There are resources online that track the number of available ventilators across the metro, but doctors said that's not an effective tool to track the severity of the pandemic.

"I wanted to mention that some people have been tracking the number of ventilators and use in the pandemic has the only indicator of the severity of the disease. And I do want to say that that's not a great metric to follow," Dr. Sam Antonios, chief clinical officer at Ascension Via Christi Health in Wichita, explained. "The use of ventilators has declined because we actively put people on high flow oxygen and other tools, different machines that don't necessarily intubate patients."

Not all ventilators perform the same tasks.

"And then could we use a ventilator that we're not very used to that has very little capabilities for a surgery supporter or a person that's sick with something other than their lungs and it just adds to stress on the system and complexity. And not all of them are created equally and not all of them are able to support the very, very sick people with bad lung injury," University of Kansas Health System Chief Medical Officer Dr. Steven Stites said.

One shortage HCA is having a hard time with despite the size of the health system is beds for patients.

"We are currently holding 46 patients in our emergency rooms this morning. We only have two ICU beds across the entire metro available this morning," Megow said. "We are closed to all transfers. And we monitor that probably hourly and come back off of transfer as soon as we have availability and capacity to take care of patients that have requested moved into the metro."

It's similar at the University of Kansas Health System.

"You know, I think here's our story that normally we try to accept 65 to 70% of patients coming to our hospital," Stites said. "Today we're running about 17 or 18%. And that's not a number we like. We need to get those folks here because those are patients in smaller hospitals or places where they need our help... We want to take those people but we don't have a place to put them and we don't have a staff that takes care of them."

Another shortage to take note of — morgue space.

"You know, the other issue that the new thing for me is morgue capacity, had to learn how many bodies or more could hold yesterday and determine whether that was going to be adequate for what our needs are," Hays said.

Most hospital systems also mentioned shortages of monoclonal antibodies.
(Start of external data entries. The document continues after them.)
import Summits.HubbardSuperconductivity.HubbardSuperconductivity.Theorems.AnisotropyChordTransferFibre3FinXBSym

/-!
# Route `AnisotropyChord` / H0 rotor rung: FIN combined (rows `N₁` + C) certificate at `L = 18` — cell facts, part `bm`

Kernel facts `xbcCellAny 18 (49/50) 20 la lb (c, bn) = true` (via the symmetric-table evaluator `xbcCellAnyW` of `…FinXBSym`: `rw [← xbcCellAnyW_eq]; decide +kernel`, zero data) for 1 λ-cells of the per-`L` cover
(`…FinXCCover.xbcCheck`; cell design: p3 g6 (g5 generator) scratch `xbc_design.py`, mirrors `xb_mirror.py`/`xc_mirror.py`); assembled in `…FinXBCEighteen`.
Prover seat `hubbard-h0-rotor-p3` g5; helper for piece A = stmt-HubbardSuperconductivity-23918 of rung 19089 (`--supports`, helper class).
WHAT THIS IS NOT: nothing here proves superconductivity in the Hubbard model (rotor TARGET as worded stays FALSE, g15 verdict); kernel facts for the FIN certificate of two hypotheses (rows `N₁`, C) of ONE conditional reduction.  Tree imports only; no sorry, no new axioms.
-/

set_option linter.dupNamespace false

namespace Summit.HubbardSuperconductivity.HubbardSuperconductivity.Theorems.AnisotropyChord.Transfer.Fibre3

namespace FinXB

set_option maxHeartbeats 4000000 in
/-- kernel fact: cell 78 at `L = 18` (certified, c = (11/20 : ℚ), b = 13/20). [folklore] -/
theorem xbc18_78 : xbcCellAny 18 (49/50 : ℚ) 20 1168140757083771 1197344276010866 ((11/20 : ℚ), (13 : ℕ)) = true := by
  rw [← xbcCellAnyW_eq]
  decide +kernel

end FinXB

end Summit.HubbardSuperconductivity.HubbardSuperconductivity.Theorems.AnisotropyChord.Transfer.Fibre3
One approved treatment is effective on the omicron variant, and it's become scarce.

"In terms of monoclonal again, it's the same story I think we are down to just two doses that we are infusing today and after that, we don't have any you know, weeks before we used to do at least eight a day, at least 40 a week. And we're gonna have to just say, sorry, we have none," Dr. Raghu Adiga of Liberty Hospital said.

While none of the health systems have said they are at their breaking point yet, they are getting close.